DP is constructionist in two senses.  First, it studies the way discourse itself is constructed.  Words, metaphors, idioms, rhetorical devices, descriptions, accounts, stories, and so on, are drawn on, and built, in the course of interaction and in the performance of particular actions.  For example, descriptions may be assembled in ways that present some piece of conduct as orderly and required by the circumstances, as just what anybody would have done, or else as unusual, specially motivated, and implicative of the actor’s particular psychology (Edwards, 1994, 1997).  Second, it studies the way discourse constructs versions of the world.  That is, it studies how versions of inner life, of local circumstances, of history and broader social groups and structures are produced to do particular things in interaction.  In DP, then, discourse is both constructed and constructive.

Although DP is a constructionist approach, its emphasis on the construction of versions in discourse distinguishes it from cognitive constructionisms ranging from Neisser (1967), to Moscovici (1984), to Berger and Luckmann (1966).  The essence of DP is to study construction – how versions are assembled and stabilized as factual and independent of their producer – as a discourse activity.  Whereas cognitive constructionism tends to guide the researcher away from considering people’s practices, DP’s emphasis on the construction of specific versions encourages the researcher to consider the practices that those versions are part of, and the particular work that they are performing.

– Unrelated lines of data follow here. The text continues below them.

import Summits.Ventures.PackingBounds.ThreePointCert.T18Agg1
import Summits.Ventures.PackingBounds.ThreePointCert.CheckDim3

/-!
# Tammes θ(18) ≤ arccos(6389/10000) (A(3, 6389/10000) ≤ 17): kernel validation of the blocks of (i') and of the `FI` expansion (part 6)

Framing: lottery ticket; floor = certified bounds/negative ranges. Venture `PackingBounds` (cell
`pub-packcert`), three-point SDP family. Integer data of a feasible point of the Bachoc–Vallentin
semidefinite program (n = 3, s = 6389/10000, degree d = 10, Bachoc–Vallentin
multiplier set = cell mode sym2), derived by `cert2lean_s2.py` (sdp gen 5 fork of cert2lean_lp.py) from the exact rational certificate
`sdp-n3-d10-s6389-10000-sym2f-lpclient-v1.json` of the cell (exact verifier #1 + verifier #2 of the other seat), in the units of the kernel
checker `ThreePointCert.Check` + `CheckSym2` (soundness `card_le_of_cert3S2`); Gram factors offset-encoded for the
Kronecker-packed chunk validation `ThreePointCert.CheckKron` (emitter `emitleanS2.py` = lp gen 3 emitleanK.py). Generated file: plain
lists of integers / monomials.
-/

namespace Summit.Ventures.PackingBounds.ThreePointCert.T18

open Literature.Geometry.DiscreteGeometry Literature.Geometry.DiscreteGeometry.PolyCert PolyCert.SPoly

set_option maxRecDepth 100000 in
set_option maxHeartbeats 0 in
/-- `FI` expansion on `S²` (Chebyshev kernels `QI3`), blocks [3] (kernel, trie residual). -/
theorem okF_4 : FchunkOK3 T18.cert.d [FBlk.mk 3 T18.fw3] T18.dFc3 T18.dFc4 = true := by
  decide +kernel

end Summit.Ventures.PackingBounds.ThreePointCert.T18
import Summits.Langlands.Langlands.Theorems.IrreducibilityBySelfDualityReciprocityUpToIrreducibilityRStringCounting
import Summits.Langlands.Langlands.Theorems.IrreducibilityBySelfDualityReciprocityUpToIrreducibilityRGluing
import Summits.Langlands.Langlands.Theorems.IrreducibilityBySelfDualityReciprocityUpToIrreducibilityRStringIso
import Summits.Langlands.Langlands.Theorems.IrreducibilityBySelfDualityReciprocityUpToIrreducibilityRIrreducibleEulerTrivial
import HarnessLib

/-!
# Henniart 2002, Thm 1.7 (a), Galois side — reconstruction from `Hom`-counts, part 1 (toward stub S-17a-B
# of line `Sketch`, crux stmt-Langlands-17925 `IrreducibilityBySelfDuality.ReciprocityUpToIrreducibilityR`)

**Reconstruction** (`isEquivalent_ofSubrep_of_K_eq`): two sub-Weil–Deligne representations `U ≤ σ`,
`U' ≤ σ'` of Frobenius-semisimple `σ, σ'` with the same `Hom`-counts
`K_U(ρ, d) = dim Hom_WD(ρ ⊗ Sp(d), σ; U)` against every standard string are isomorphic: peel off a string
summand `string(H, e)` of `U`; the count `c_{U'}(ρ_H, e) = c_U(ρ_H, e) ≥ 1` locates a matching string
summand of `U'` (`…RStringCounting`); the complements have the same counts, induction, and gluing
(`…RStringIso`, `…RGluing`).  Then the registered stub `stub_isEquivalent_of_finrank_invariants_tprod_eq`
(Henniart, Bull. SMF 130 (2002), Thm 1.7 (a) in invariant form): the hypothesis gives equal counts for
ADMISSIBLE probes (`dim ρ ⊗ Sp(d) < n`; `…RInvariantsHomDual`, `…RDualProbes`, `…RProbeModel`); if both
`σ, σ'` are decomposable every string has dimension `≤ n - 1` and the counts stabilise beyond the
admissible range (`K_stable`), so reconstruction applies; if one of them is a single string `ρ_H ⊗ Sp(e)`
(`e ≥ 2` on the `σ`-side, as `σ` is not irreducible), the socle probe `ρ_H ⊗ ‖·‖^{e-1}` of dimension
`< n` forces the other to be the same string (and rules out the decomposable / irreducible alternatives).
No definitions; standard axioms only.
-/

noncomputable section

set_option linter.dupNamespace false

open Module
open Literature.NumberTheory.Automorphic Literature.NumberTheory.GaloisRepresentations
open Literature.NumberTheory.GaloisRepresentations.WeilGroup
open Literature.NumberTheory.GaloisRepresentations.IsNonarchimedeanLocalField

namespace Summit.Langlands.Langlands.Theorems.ReciprocityUpToIrreducibilityR

variable {F : Type} [Field F] [ValuativeRel F] [TopologicalSpace F] [IsNonarchimedeanLocalField F]

/-! ## Small lemmas -/

section Small

variable {V : Type} [AddCommGroup V] [Module ℂ V] [FiniteDimensional ℂ V]
variable {V' : Type} [AddCommGroup V'] [Module ℂ V'] [FiniteDimensional ℂ V']
variable {Hp : Type} [AddCommGroup Hp] [Module ℂ Hp] [FiniteDimensional ℂ Hp]

omit [FiniteDimensional ℂ Hp] in
/-- `IsoTw ρ₁ 0 ρ₂` lets one replace `ρ₁` by `ρ₂` on the left of `IsoTw`. [folklore] -/
theorem isoTw_congr_left {H₁ H₂ : Type*} [AddCommGroup H₁] [Module ℂ H₁] [AddCommGroup H₂] [Module ℂ H₂]
    {ρ₁ : Representation ℂ (WeilGroup F) H₁} {ρ₂ : Representation ℂ (WeilGroup F) H₂}
    (h : IsoTw ρ₁ 0 ρ₂) (ρ : Representation ℂ (WeilGroup F) Hp) (i : ℤ) : IsoTw ρ₁ i ρ ↔ IsoTw ρ₂ i ρ := by
  constructor
  · intro h1
    have := h.symm.trans h1
    rwa [neg_zero, zero_add] at this
  · intro h2
    have := h.trans h2
    rwa [zero_add] at this

/-- From `IsoTw ρ₁ 0 ρ₂` an isomorphism `ρ₂ ≅ ρ₁`. [folklore] -/
theorem nonempty_equiv_of_isoTw_zero {H₁ H₂ : Type*} [AddCommGroup H₁] [Module ℂ H₁] [AddCommGroup H₂]
    [Module ℂ H₂] {ρ₁ : Representation ℂ (WeilGroup F) H₁} {ρ₂ : Representation ℂ (WeilGroup F) H₂}
    (h : IsoTw ρ₁ 0 ρ₂) : Nonempty (ρ₂.Equiv ρ₁) := by
  obtain ⟨e⟩ := h
  rw [twistRep_zero] at e
  exact ⟨e.symm⟩

omit [FiniteDimensional ℂ V] [FiniteDimensional ℂ V'] in
/-- Weil–Deligne representations on zero subspaces are isomorphic. [folklore] -/
theorem isEquivalent_ofSubrep_bot (σ : WeilDeligneRep F ℂ V) (σ' : WeilDeligneRep F ℂ V')
    (h : σ.IsSubrep ⊥) (h' : σ'.IsSubrep ⊥) : (σ.ofSubrep ⊥ h).IsEquivalent (σ'.ofSubrep ⊥ h') :=
  ⟨{ toRepEquiv := Representation.Equiv.mk (LinearEquiv.ofSubsingleton _ _)
      fun _ => LinearMap.ext fun _ => Subsingleton.elim _ _
     comm_N := LinearMap.ext fun _ => Subsingleton.elim _ _ }⟩

omit [FiniteDimensional ℂ V] in
/-- `Hom_WD(τ, σ; ⊤) = Hom_WD(τ, σ)`. [folklore] -/
theorem homWDIn_top {W : Type*} [AddCommGroup W] [Module ℂ W] (τ : WeilDeligneRep F ℂ W)
    (σ : WeilDeligneRep F ℂ V) : homWDIn τ σ ⊤ = homWD τ σ := by
  ext f
  exact ⟨fun hf => hf.1, fun hf => ⟨hf, fun _ => trivial⟩⟩

omit [FiniteDimensional ℂ Hp] in
/-- The count against the empty string vanishes: `K_U(ρ, 0) = 0`. [folklore] -/
theorem K_len_zero (ρ : Representation ℂ (WeilGroup F) Hp) (hρ : WeilGroup.IsContinuousRep ρ)
    (σ : WeilDeligneRep F ℂ V) (U : Submodule ℂ V) : finrank ℂ (homWDIn (stringModel ρ hρ 0) σ U) = 0 := by
  haveI : Subsingleton ((Fin 0 → Hp) →ₗ[ℂ] V) :=
    ⟨fun f g => LinearMap.ext fun y => by rw [Subsingleton.elim y 0, map_zero, map_zero]⟩
  exact le_antisymm ((Submodule.finrank_le _).trans (Module.finrank_zero_of_subsingleton).le) (Nat.zero_le _)

/-- `dim (Fin d → H) = d · dim H`. [folklore] -/
theorem finrank_fin_fun' (d : ℕ) : finrank ℂ (Fin d → Hp) = d * finrank ℂ Hp := by
  rw [Module.finrank_pi_fintype, Finset.sum_const, Finset.card_univ, Fintype.card_fin, smul_eq_mul]

end Small

/-! ## Reconstruction from the counts -/

section Reconstruction

variable {V : Type} [AddCommGroup V] [Module ℂ V] [FiniteDimensional ℂ V]
variable {V' : Type} [AddCommGroup V'] [Module ℂ V'] [FiniteDimensional ℂ V']
/-!
# The `N = M + 2` size-model inequality (5.34) modulo the residual junction slots

Fitzner–van der Hofstad, *Nearest-neighbor percolation function is continuous for `d > 10`* (v1) /
*Mean-field behavior for nearest-neighbor percolation in `d > 10`* (arXiv:1506.07977v2), §5.1 (5.4), Prop. 5.5
(5.34), §6.1 (6.4) and App. B.

`NobleBoundsNDispatchAll` reduces the class estimate (6.4) at every class pair over `Fin 3 ⊕ Unit`, and with it the
size-model inequality (5.34) at `N = M + 2` (`tsum_nobleXiT_le_secStar'_of_pairPackages`), to three PER-PAIR PACKAGE
families: the first regular pair (`hFR`), the middle regular pairs (`hMR`) and the middle lower-`★` pairs (`hML`).
Each of these families has its own case dispatcher with narrow hypothesis slots:
`NobleBoundsNDispatchReg.nonempty_jPkg_first_reg / nonempty_jPkg_mid_reg` (slots `hR'`, `hR`, `hK2`) and
`NobleBoundsNLowE.nonempty_jPkg_mid_starL'` (slots `hR'`, `hRS`).  This file composes them:

* §A `nonempty_jPkg_all_of_residuals` — `pkg` at every junction of the chain from EIGHT RESIDUAL SLOT families only:
  at the first and at every middle regular pair the cases R′ (`σ = false`, `a' ≠ 0`, `w_{k+1} = t_k`),
  R (`τ_k = (true, 0)`, `a' = 2`, `t_k ≠ u_{k+1}`, `z_k = t_k`, `w_{k+1} ∼ t_k`) and K2 (`τ_k = (true, 2)`,
  `a_k = 1`, `a' = 2`, `t_k ≠ u_{k+1}`); at every middle lower-`★` pair the cases R′ and R over the closed level
  (`z_k = t_k = w_k`);
* §B `tsum_nobleXiT_le_secStar'_of_residuals` — (5.34) at `N = M + 2` over `Fin 3 ⊕ Unit` (section choice of
  `NobleBoundsNCoverPrime`) for every four-line remainder family `X` summing to a translation-invariant `X₂`, from the
  same eight families quantified over all `(x, a, c, b⃗, w⃗, t⃗, z⃗, κ, τ)` with `τ` admissible.

Nothing is cited as fact: both results are compositions of landed theorems; the eight hypotheses are the cases of
the junction analysis of §6.1 / App. B not discharged in this directory (the coincidence configurations
`w_{k+1} = t_k`, `z_k = t_k ∼ w_{k+1}` and the entry-class-`1` / inner-class-`2` pairs with `t_k ≠ u_{k+1}`).
-/

noncomputable section

open scoped ENNReal

namespace Literature.Probability.FitznerVanDerHofstad2017

open Literature.Barriers.CriticalPhenomena Literature.Probability.Percolation
open Literature.Probability.LatticeModels Literature.Combinatorics.SimpleGraph _root_.SimpleGraph
open _root_.MeasureTheory
open Literature.Probability.FitznerVanDerHofstad2017.NobleBlocks
open Literature.Probability.FitznerVanDerHofstad2017.NobleBlocks.LenIdx
open Literature.Probability.FitznerVanDerHofstad2017.BlockSummation

variable {d : ℕ}

/-! ### A. `pkg` at every junction from the residual slots -/

section Packages

variable (p : unitInterval) (M : ℕ) (x : Site d) (b : Fin (M + 2) → Site d × Site d) (w t z : Fin (M + 2) → Site d)
  (a : Fin (M + 2) → Fin 3 ⊕ Unit) (c : Fin 3 ⊕ Unit) (τ : Fin (M + 1) → Bool × Fin 3)

/-- **`pkg` AT EVERY JUNCTION FROM THE RESIDUAL SLOTS**: `NobleBoundsNDispatchAll.nonempty_jPkg_all` with its three
per-pair package families supplied by the dispatchers `nonempty_jPkg_first_reg`, `nonempty_jPkg_mid_reg`
(`NobleBoundsNDispatchReg`) and `nonempty_jPkg_mid_starL'` (`NobleBoundsNLowE`).  What remains are the eight
residual case slots: R′ / R / K2 at the first pair (`hR'₀`, `hR₀`, `hK2₀`) and at the middle regular pairs
(`hR'`, `hR`, `hK2`), R′ / R over a closed lower level at the middle lower-`★` pairs (`hR'L`, `hRL`).
[cite: FitznerVanDerHofstad2017, §6.1 (6.4), "Case b = 0 / 1 / ≥ 2" and the coincidence cases `w' = t`, `z = t` (arXiv:1506.07977v2 pp. 58–59); App. B (pp. 75–76); §5.1 (5.4) (p. 48)] -/
theorem nonempty_jPkg_all_of_residuals (κ : Fin (M + 2) → Fin d × Bool) (hκ : ∀ i, (b i).2 = (b i).1 + stepVec (κ i))
    (hτ : AdmT M a τ)
    (hR'₀ : ∀ a₀ a' : Fin 3, a (0 : Fin (M + 1)).castSucc = Sum.inl a₀ → a (0 : Fin (M + 1)).succ = Sum.inl a' →
      (τ 0).1 = false → a' ≠ 0 → w (0 : Fin (M + 1)).succ = t (0 : Fin (M + 1)).castSucc →
      Nonempty (JPkg p (jctx M x b w t z a τ (0 : Fin (M + 1)).castSucc) (JFacts M x b w t z a c τ)
        (blockPS (Letters.perc d p) a₀ (b (0 : Fin (M + 1)).castSucc).1 (w (0 : Fin (M + 1)).castSucc) *
          tgtReg (Letters.perc d p) (κ (0 : Fin (M + 1)).castSucc) a₀ a' (b (0 : Fin (M + 1)).castSucc).1
            (w (0 : Fin (M + 1)).castSucc) (t (0 : Fin (M + 1)).castSucc) (z (0 : Fin (M + 1)).castSucc)
            (w (0 : Fin (M + 1)).succ) (b (0 : Fin (M + 1)).succ).1 (τ 0))))
    (hR₀ : ∀ a₀ a' : Fin 3, a (0 : Fin (M + 1)).castSucc = Sum.inl a₀ → a (0 : Fin (M + 1)).succ = Sum.inl a' →
      τ 0 = (true, 0) → a' = 2 → t (0 : Fin (M + 1)).castSucc ≠ (b (0 : Fin (M + 1)).succ).1 →
      z (0 : Fin (M + 1)).castSucc = t (0 : Fin (M + 1)).castSucc →
      (zdGraph d).Adj (w (0 : Fin (M + 1)).succ) (t (0 : Fin (M + 1)).castSucc) →
      Nonempty (JPkg p (jctx M x b w t z a τ (0 : Fin (M + 1)).castSucc) (JFacts M x b w t z a c τ)
        (blockPS (Letters.perc d p) a₀ (b (0 : Fin (M + 1)).castSucc).1 (w (0 : Fin (M + 1)).castSucc) *
          tgtReg (Letters.perc d p) (κ (0 : Fin (M + 1)).castSucc) a₀ a' (b (0 : Fin (M + 1)).castSucc).1
            (w (0 : Fin (M + 1)).castSucc) (t (0 : Fin (M + 1)).castSucc) (z (0 : Fin (M + 1)).castSucc)
            (w (0 : Fin (M + 1)).succ) (b (0 : Fin (M + 1)).succ).1 (τ 0))))
    (hK2₀ : ∀ a₀ a' : Fin 3, a (0 : Fin (M + 1)).castSucc = Sum.inl a₀ → a (0 : Fin (M + 1)).succ = Sum.inl a' →
      τ 0 = (true, 2) → a₀ = 1 → a' = 2 → t (0 : Fin (M + 1)).castSucc ≠ (b (0 : Fin (M + 1)).succ).1 →
      Nonempty (JPkg p (jctx M x b w t z a τ (0 : Fin (M + 1)).castSucc) (JFacts M x b w t z a c τ)
        (blockPS (Letters.perc d p) a₀ (b (0 : Fin (M + 1)).castSucc).1 (w (0 : Fin (M + 1)).castSucc) *
          tgtReg (Letters.perc d p) (κ (0 : Fin (M + 1)).castSucc) a₀ a' (b (0 : Fin (M + 1)).castSucc).1
            (w (0 : Fin (M + 1)).castSucc) (t (0 : Fin (M + 1)).castSucc) (z (0 : Fin (M + 1)).castSucc)
            (w (0 : Fin (M + 1)).succ) (b (0 : Fin (M + 1)).succ).1 (τ 0))))
    (hR' : ∀ i i₀ : Fin (M + 1), i₀.succ = i.castSucc → ∀ a₀ a' : Fin 3, a i.castSucc = Sum.inl a₀ →
      a i.succ = Sum.inl a' → (τ i).1 = false → a' ≠ 0 → w i.succ = t i.castSucc →
      Nonempty (JPkg p (jctx M x b w t z a τ i.castSucc) (JFacts M x b w t z a c τ)
        (tgtReg (Letters.perc d p) (κ i.castSucc) a₀ a' (b i.castSucc).1 (w i.castSucc) (t i.castSucc) (z i.castSucc)
          (w i.succ) (b i.succ).1 (τ i))))
    (hR : ∀ i i₀ : Fin (M + 1), i₀.succ = i.castSucc → ∀ a₀ a' : Fin 3, a i.castSucc = Sum.inl a₀ →
      a i.succ = Sum.inl a' → τ i = (true, 0) → a' = 2 → t i.castSucc ≠ (b i.succ).1 →
      z i.castSucc = t i.castSucc → (zdGraph d).Adj (w i.succ) (t i.castSucc) →
      Nonempty (JPkg p (jctx M x b w t z a τ i.castSucc) (JFacts M x b w t z a c τ)
        (tgtReg (Letters.perc d p) (κ i.castSucc) a₀ a' (b i.castSucc).1 (w i.castSucc) (t i.castSucc) (z i.castSucc)
          (w i.succ) (b i.succ).1 (τ i))))
    (hK2 : ∀ i i₀ : Fin (M + 1), i₀.succ = i.castSucc → ∀ a₀ a' : Fin 3, a i.castSucc = Sum.inl a₀ →
      a i.succ = Sum.inl a' → τ i = (true, 2) → a₀ = 1 → a' = 2 → t i.castSucc ≠ (b i.succ).1 →
      Nonempty (JPkg p (jctx M x b w t z a τ i.castSucc) (JFacts M x b w t z a c τ)
        (tgtReg (Letters.perc d p) (κ i.castSucc) a₀ a' (b i.castSucc).1 (w i.castSucc) (t i.castSucc) (z i.castSucc)
          (w i.succ) (b i.succ).1 (τ i))))
    (hR'L : ∀ i i₀ : Fin (M + 1), i₀.succ = i.castSucc → ∀ (u₀ : Unit) (a' : Fin 3), a i.castSucc = Sum.inr u₀ →
      a i.succ = Sum.inl a' → (τ i).1 = false → a' ≠ 0 → w i.succ = t i.castSucc →
      Nonempty (JPkg p (jctx M x b w t z a τ i.castSucc) (JFacts M x b w t z a c τ)
        (tgtStarL (Letters.perc d p) (κ i.castSucc) a' (b i.castSucc).1 (w i.castSucc) (t i.castSucc) (z i.castSucc)
          (w i.succ) (b i.succ).1 (τ i))))
    (hRL : ∀ i i₀ : Fin (M + 1), i₀.succ = i.castSucc → ∀ (u₀ : Unit) (a' : Fin 3), a i.castSucc = Sum.inr u₀ →
      a i.succ = Sum.inl a' → (τ i).1 = true → (τ i).2 = 0 → a' = 2 → t i.castSucc ≠ (b i.succ).1 →
      z i.castSucc = t i.castSucc → z i.castSucc = w i.castSucc → (zdGraph d).Adj (w i.succ) (t i.castSucc) →
      Nonempty (JPkg p (jctx M x b w t z a τ i.castSucc) (JFacts M x b w t z a c τ)
        (tgtStarL (Letters.perc d p) (κ i.castSucc) a' (b i.castSucc).1 (w i.castSucc) (t i.castSucc) (z i.castSucc)
          (w i.succ) (b i.succ).1 (τ i)))) :
    ∀ k, Nonempty (JPkg p (jctx M x b w t z a τ k) (JFacts M x b w t z a c τ)
      (jTarget M (tgtAll (Letters.perc d p) M a b w t z κ) (tgtLast (Letters.perc d p) M x a c b w t z κ) τ k)) :=
  nonempty_jPkg_all p M x b w t z a c τ κ hκ hτ
    (fun a₀ a' ha ha' => nonempty_jPkg_first_reg p M x b w t z a c τ (κ _) (hκ _) a₀ a' ha ha'
      (hR'₀ a₀ a' ha ha') (hR₀ a₀ a' ha ha') (hK2₀ a₀ a' ha ha'))
    (fun i i₀ hk a₀ a' ha ha' => nonempty_jPkg_mid_reg p M x b w t z a c τ i i₀ hk (κ _) (hκ _) a₀ a' ha ha'
      (hR' i i₀ hk a₀ a' ha ha') (hR i i₀ hk a₀ a' ha ha') (hK2 i i₀ hk a₀ a' ha ha'))
    fun i i₀ hk u₀ a' ha ha' => nonempty_jPkg_mid_starL' p M x b w t z a c τ i i₀ hk (κ _) (hκ _) ha a' ha'
      (hR'L i i₀ hk u₀ a' ha ha') (hRL i i₀ hk u₀ a' ha ha')

end Packages

/-! ### B. (5.34) at `N = M + 2` from the residual slots -/

section SizeModel

open scoped Matrix

variable (p : unitInterval) (M : ℕ)
/-- **No quadratic twist of a corner curve is GOOD at `3`** — signed-type form: `W` of type `(3, III)` or
`(3, III*)`, `V` any elliptic model of any `W^{(d)}` ⟹ `¬ V.HasGoodReductionAtPrime 3`.
[cite: SilvermanATAEC1994, IV.9.4 and Table 4.1] [cite: SilvermanAEC2009, VII.5 Prop. 5.1(a)] -/
theorem not_hasGoodReductionAtPrime_three_of_smul_quadraticTwist (W : WeierstrassCurve ℚ) [W.IsElliptic]
    [Fact (Nat.Prime 3)] {T : KodairaSymbol} (hT : HasSignedLocalType W 3 T)
    (hT' : T = .III ∨ T = .IIIstar) {d : ℚ} (V : WeierstrassCurve ℚ) [V.IsElliptic]
    (C : VariableChange ℚ) (hV : C • W.quadraticTwist d = V) : ¬ V.HasGoodReductionAtPrime 3 := by
  rcases hasSignedLocalType_three_of_smul_quadraticTwist W hT hT' V C hV with h | h
  · exact h.2.2.1
  · exact h.2.2.1

/-- **The item's four hypotheses pass to every quadratic twist** (19657's corner is closed under
quadratic twisting): `W` CM, `3` inert, bad at `3`, not of signed type `(3, I₀*)`, `C • W^{(d)} = V`
elliptic ⟹ the same four facts for `V`. UNCONDITIONAL, any rank. [cite: SilvermanATAEC1994, IV.9.4 and Table 4.1] -/
theorem offIstarZero_of_smul_quadraticTwist (W : WeierstrassCurve ℚ) [W.IsElliptic] [Fact (Nat.Prime 3)]
    (hCM : W.HasCM) (hin : CMInert W 3) (hbad : ¬ Good W 3) (hoff : ¬ HasSignedLocalType W 3 (.Istar 0))
    {d : ℚ} (V : WeierstrassCurve ℚ) [V.IsElliptic] (C : VariableChange ℚ)
    (hV : C • W.quadraticTwist d = V) :
    V.HasCM ∧ CMInert V 3 ∧ ¬ Good V 3 ∧ ¬ HasSignedLocalType V 3 (.Istar 0) := by
  rcases (InertBadOffLowerHalf.j_eq_1728_and_hasSignedLocalType_of_offIstarZero W hCM hin hbad hoff).2
    with hT | hT
  · rcases hasSignedLocalType_three_of_smul_quadraticTwist W hT (Or.inl rfl) V C hV with h | h
    · exact InertBadOffLowerHalf.offIstarZero_of_hasSignedLocalType_III V h
    · exact InertBadOffLowerHalf.offIstarZero_of_hasSignedLocalType_IIIstar V h
  · rcases hasSignedLocalType_three_of_smul_quadraticTwist W hT (Or.inr rfl) V C hV with h | h
    · exact InertBadOffLowerHalf.offIstarZero_of_hasSignedLocalType_III V h
    · exact InertBadOffLowerHalf.offIstarZero_of_hasSignedLocalType_IIIstar V h
import Summits.Ventures.WeilGRH.UniformConductorFloorJointDataLog8
import HarnessLib

/-!
# GRH arm (rh-explicit, venture WeilGRH): the kernel check of the joint cell certificate `certOddLog8` (t = (log 8)/2)

Cell `rh-explicit`, WEIL TRACK — GRH ARM (weil-grh-1).  `JointCert.checkFrame` and `checkCells` of the odd pseudo-key
certificate `certOddLog8` (`UniformConductorFloorJointDataLog8.lean`), by `decide +kernel` (integer arithmetic only; one parity per file).
Consumed by `UniformConductorFloorJointFloorsLog8.lean`.  No definitions; no named facts; standard axioms. [folklore]
-/

namespace Summit.Ventures.WeilGRH

namespace UniformFloor

set_option maxHeartbeats 0 in
set_option maxRecDepth 100000 in
/-- The frame of `certOddLog8` checks (shape, `φ` bounds, shifts, exact slab masses, exact constant, `e^{2t} ≤ 9`). [folklore] -/
theorem certOddLog8_checkFrame : certOddLog8.checkFrame = true := by
  decide +kernel

set_option maxHeartbeats 0 in
set_option maxRecDepth 100000 in
/-- All `333` cell inequalities of `certOddLog8` (the zipper `JointCert.checkCells`). [folklore] -/
theorem certOddLog8_checkCells : certOddLog8.checkCells = true := by
  decide +kernel

end UniformFloor

end Summit.Ventures.WeilGRH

At the centre of DP there is an inversion that, initially, appears counterintuitive.  In traditional psychology there is reality on the one hand, that is the setting – the ‘stimulus conditions’ that enclose actors – and there is cognition on the other, conceived as something existing and quietly computing inside the actors.  Activity is treated as something secondary, the output of this system.  DP inverts this.  Activity is treated as primary, and reality and cognition are secondary. That is, DP focuses on what people are doing, and how, in the course of their discourse practices, they produce versions of external reality and of psychological states.  It asks how people categorize and formulate the world, establishing certain particulars as relevant, characterizing its moral flavour, and it asks how people at the same time formulate a relevant ‘inner’ world of beliefs, values, emotions and dispositions, that make their actions accountable.  The notion that actions take place within a kind of playoff between an outer reality and an inner world of thoughts and experiences, is one of a range of ways that people talk and account for themselves.  DP’s task is to study how people do that, and what they do with it, rather than to adopt or reject it as our own explanatory framework.  In ethnomethodological terms mind and reality, and their interplay, are DP’s topic rather than resource (cf. Wieder, 1988).